- **TASK GOAL**
The required output is the lines below from the line containing "(stmt-AtomisticToContinuum-14136): for every" to the line containing "that every cutoff", inclusive, retyped exactly. No other lines belong in it.

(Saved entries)

▼▼▼

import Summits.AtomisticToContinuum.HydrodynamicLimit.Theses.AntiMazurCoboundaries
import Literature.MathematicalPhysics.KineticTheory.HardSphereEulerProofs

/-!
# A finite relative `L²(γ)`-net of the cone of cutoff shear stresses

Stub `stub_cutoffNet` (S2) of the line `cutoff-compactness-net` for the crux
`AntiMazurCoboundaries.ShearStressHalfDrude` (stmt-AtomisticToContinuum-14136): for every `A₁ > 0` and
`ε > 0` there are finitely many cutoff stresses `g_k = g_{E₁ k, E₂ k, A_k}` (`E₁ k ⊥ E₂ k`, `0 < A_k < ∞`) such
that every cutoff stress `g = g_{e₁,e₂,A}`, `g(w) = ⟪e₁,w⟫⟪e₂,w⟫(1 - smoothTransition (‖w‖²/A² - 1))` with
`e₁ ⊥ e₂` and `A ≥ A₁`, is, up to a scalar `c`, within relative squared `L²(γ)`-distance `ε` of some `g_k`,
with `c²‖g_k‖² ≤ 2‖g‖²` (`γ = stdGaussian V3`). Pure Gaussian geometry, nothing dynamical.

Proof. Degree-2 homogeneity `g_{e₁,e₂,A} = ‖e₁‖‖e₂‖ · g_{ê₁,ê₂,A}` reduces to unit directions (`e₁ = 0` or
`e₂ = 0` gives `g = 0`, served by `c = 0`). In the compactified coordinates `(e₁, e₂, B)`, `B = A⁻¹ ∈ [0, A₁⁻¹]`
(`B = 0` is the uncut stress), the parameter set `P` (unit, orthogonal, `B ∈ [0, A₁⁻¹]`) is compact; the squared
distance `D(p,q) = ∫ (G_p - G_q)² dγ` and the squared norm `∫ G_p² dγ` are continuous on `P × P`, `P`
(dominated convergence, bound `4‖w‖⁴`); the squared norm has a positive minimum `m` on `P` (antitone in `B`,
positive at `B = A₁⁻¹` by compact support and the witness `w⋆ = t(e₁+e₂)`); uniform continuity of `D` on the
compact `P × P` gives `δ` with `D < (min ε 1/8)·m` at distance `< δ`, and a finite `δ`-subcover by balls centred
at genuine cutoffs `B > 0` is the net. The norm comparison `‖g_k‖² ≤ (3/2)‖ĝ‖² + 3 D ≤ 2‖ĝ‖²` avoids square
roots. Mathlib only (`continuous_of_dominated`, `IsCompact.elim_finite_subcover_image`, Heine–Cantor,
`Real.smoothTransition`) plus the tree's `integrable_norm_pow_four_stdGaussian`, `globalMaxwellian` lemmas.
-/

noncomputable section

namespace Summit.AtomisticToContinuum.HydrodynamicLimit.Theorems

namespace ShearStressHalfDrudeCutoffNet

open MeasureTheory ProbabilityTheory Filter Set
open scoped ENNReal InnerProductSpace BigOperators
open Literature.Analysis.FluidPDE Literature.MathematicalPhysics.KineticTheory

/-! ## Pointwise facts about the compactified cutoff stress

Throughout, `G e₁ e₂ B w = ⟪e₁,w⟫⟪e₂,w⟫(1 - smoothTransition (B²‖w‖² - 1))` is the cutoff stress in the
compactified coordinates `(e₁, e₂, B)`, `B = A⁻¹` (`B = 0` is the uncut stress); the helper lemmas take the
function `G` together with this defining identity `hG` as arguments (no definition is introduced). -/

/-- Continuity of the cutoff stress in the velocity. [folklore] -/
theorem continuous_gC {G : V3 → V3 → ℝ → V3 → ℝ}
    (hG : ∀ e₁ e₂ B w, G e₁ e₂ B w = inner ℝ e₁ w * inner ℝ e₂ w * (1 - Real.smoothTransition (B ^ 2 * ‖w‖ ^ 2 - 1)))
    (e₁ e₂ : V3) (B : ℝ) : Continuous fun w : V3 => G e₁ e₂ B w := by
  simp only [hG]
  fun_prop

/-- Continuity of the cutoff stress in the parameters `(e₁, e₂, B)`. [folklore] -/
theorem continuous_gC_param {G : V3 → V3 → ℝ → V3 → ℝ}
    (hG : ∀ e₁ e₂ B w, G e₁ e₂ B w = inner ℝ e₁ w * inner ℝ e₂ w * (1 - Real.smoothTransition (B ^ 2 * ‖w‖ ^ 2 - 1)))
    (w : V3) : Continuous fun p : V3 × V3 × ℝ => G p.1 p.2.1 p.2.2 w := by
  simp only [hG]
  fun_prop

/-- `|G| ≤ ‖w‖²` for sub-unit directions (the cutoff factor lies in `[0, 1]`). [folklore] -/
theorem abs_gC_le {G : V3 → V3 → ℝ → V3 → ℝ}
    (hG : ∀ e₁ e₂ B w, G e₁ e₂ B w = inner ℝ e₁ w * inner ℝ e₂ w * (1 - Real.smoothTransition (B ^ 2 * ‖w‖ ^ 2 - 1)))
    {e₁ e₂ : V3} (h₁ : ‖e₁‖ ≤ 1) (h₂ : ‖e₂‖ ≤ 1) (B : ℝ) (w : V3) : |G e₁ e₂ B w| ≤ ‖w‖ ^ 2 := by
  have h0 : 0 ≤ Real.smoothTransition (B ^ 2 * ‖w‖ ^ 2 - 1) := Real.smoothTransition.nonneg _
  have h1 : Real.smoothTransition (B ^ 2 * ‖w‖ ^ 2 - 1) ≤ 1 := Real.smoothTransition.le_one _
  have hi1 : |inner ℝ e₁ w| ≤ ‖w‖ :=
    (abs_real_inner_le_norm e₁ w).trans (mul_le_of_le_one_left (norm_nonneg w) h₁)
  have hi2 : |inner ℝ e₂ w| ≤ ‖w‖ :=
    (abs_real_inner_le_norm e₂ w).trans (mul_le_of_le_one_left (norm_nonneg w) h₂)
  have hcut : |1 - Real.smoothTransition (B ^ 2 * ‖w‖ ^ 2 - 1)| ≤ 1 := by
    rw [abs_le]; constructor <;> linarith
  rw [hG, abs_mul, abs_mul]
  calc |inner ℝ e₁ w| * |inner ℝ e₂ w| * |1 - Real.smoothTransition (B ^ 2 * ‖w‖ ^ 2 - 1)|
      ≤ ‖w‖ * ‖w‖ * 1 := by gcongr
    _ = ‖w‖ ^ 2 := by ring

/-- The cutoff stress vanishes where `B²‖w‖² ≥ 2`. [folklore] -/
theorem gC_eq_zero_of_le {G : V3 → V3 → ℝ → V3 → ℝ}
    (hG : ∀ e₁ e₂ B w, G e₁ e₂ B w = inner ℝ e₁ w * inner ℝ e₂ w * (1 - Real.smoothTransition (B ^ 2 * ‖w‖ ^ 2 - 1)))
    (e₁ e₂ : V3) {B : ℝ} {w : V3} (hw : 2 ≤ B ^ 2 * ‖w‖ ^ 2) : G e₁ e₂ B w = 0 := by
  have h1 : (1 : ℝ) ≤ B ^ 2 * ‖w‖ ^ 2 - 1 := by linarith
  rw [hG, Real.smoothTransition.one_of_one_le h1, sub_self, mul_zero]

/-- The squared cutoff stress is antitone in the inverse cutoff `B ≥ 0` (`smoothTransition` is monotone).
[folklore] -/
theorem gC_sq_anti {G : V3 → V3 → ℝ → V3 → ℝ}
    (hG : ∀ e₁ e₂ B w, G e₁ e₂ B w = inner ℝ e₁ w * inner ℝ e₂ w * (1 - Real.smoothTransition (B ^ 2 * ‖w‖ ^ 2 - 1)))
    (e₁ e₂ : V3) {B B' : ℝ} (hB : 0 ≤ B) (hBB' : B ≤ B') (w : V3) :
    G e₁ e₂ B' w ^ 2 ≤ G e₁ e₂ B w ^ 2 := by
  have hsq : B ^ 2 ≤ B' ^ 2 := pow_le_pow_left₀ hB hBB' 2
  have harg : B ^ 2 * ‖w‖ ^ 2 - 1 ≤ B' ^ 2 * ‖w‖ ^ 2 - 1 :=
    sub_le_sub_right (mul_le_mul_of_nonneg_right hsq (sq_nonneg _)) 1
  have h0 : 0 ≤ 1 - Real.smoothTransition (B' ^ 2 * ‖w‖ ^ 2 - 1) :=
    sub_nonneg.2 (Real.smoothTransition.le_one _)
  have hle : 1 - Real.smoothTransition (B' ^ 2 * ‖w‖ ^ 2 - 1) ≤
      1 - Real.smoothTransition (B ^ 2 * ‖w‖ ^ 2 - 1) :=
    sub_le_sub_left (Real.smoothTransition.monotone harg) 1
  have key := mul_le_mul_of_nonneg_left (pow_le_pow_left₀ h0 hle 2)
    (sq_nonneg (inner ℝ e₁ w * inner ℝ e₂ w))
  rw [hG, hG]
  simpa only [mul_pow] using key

▲▲▲

- **SOLVED PROBLEM**
`AntiMazurCoboundaries.ShearStressHalfDrude` (stmt-AtomisticToContinuum-14136): for every `A₁ > 0` and
`ε > 0` there are finitely many cutoff stresses `g_k = g_{E₁ k, E₂ k, A_k}` (`E₁ k ⊥ E₂ k`, `0 < A_k < ∞`) such
that every cutoff stress `g = g_{e₁,e₂,A}`, `g(w) = ⟪e₁,w⟫⟪e₂,w⟫(1 - smoothTransition (‖w‖²/A² - 1))` with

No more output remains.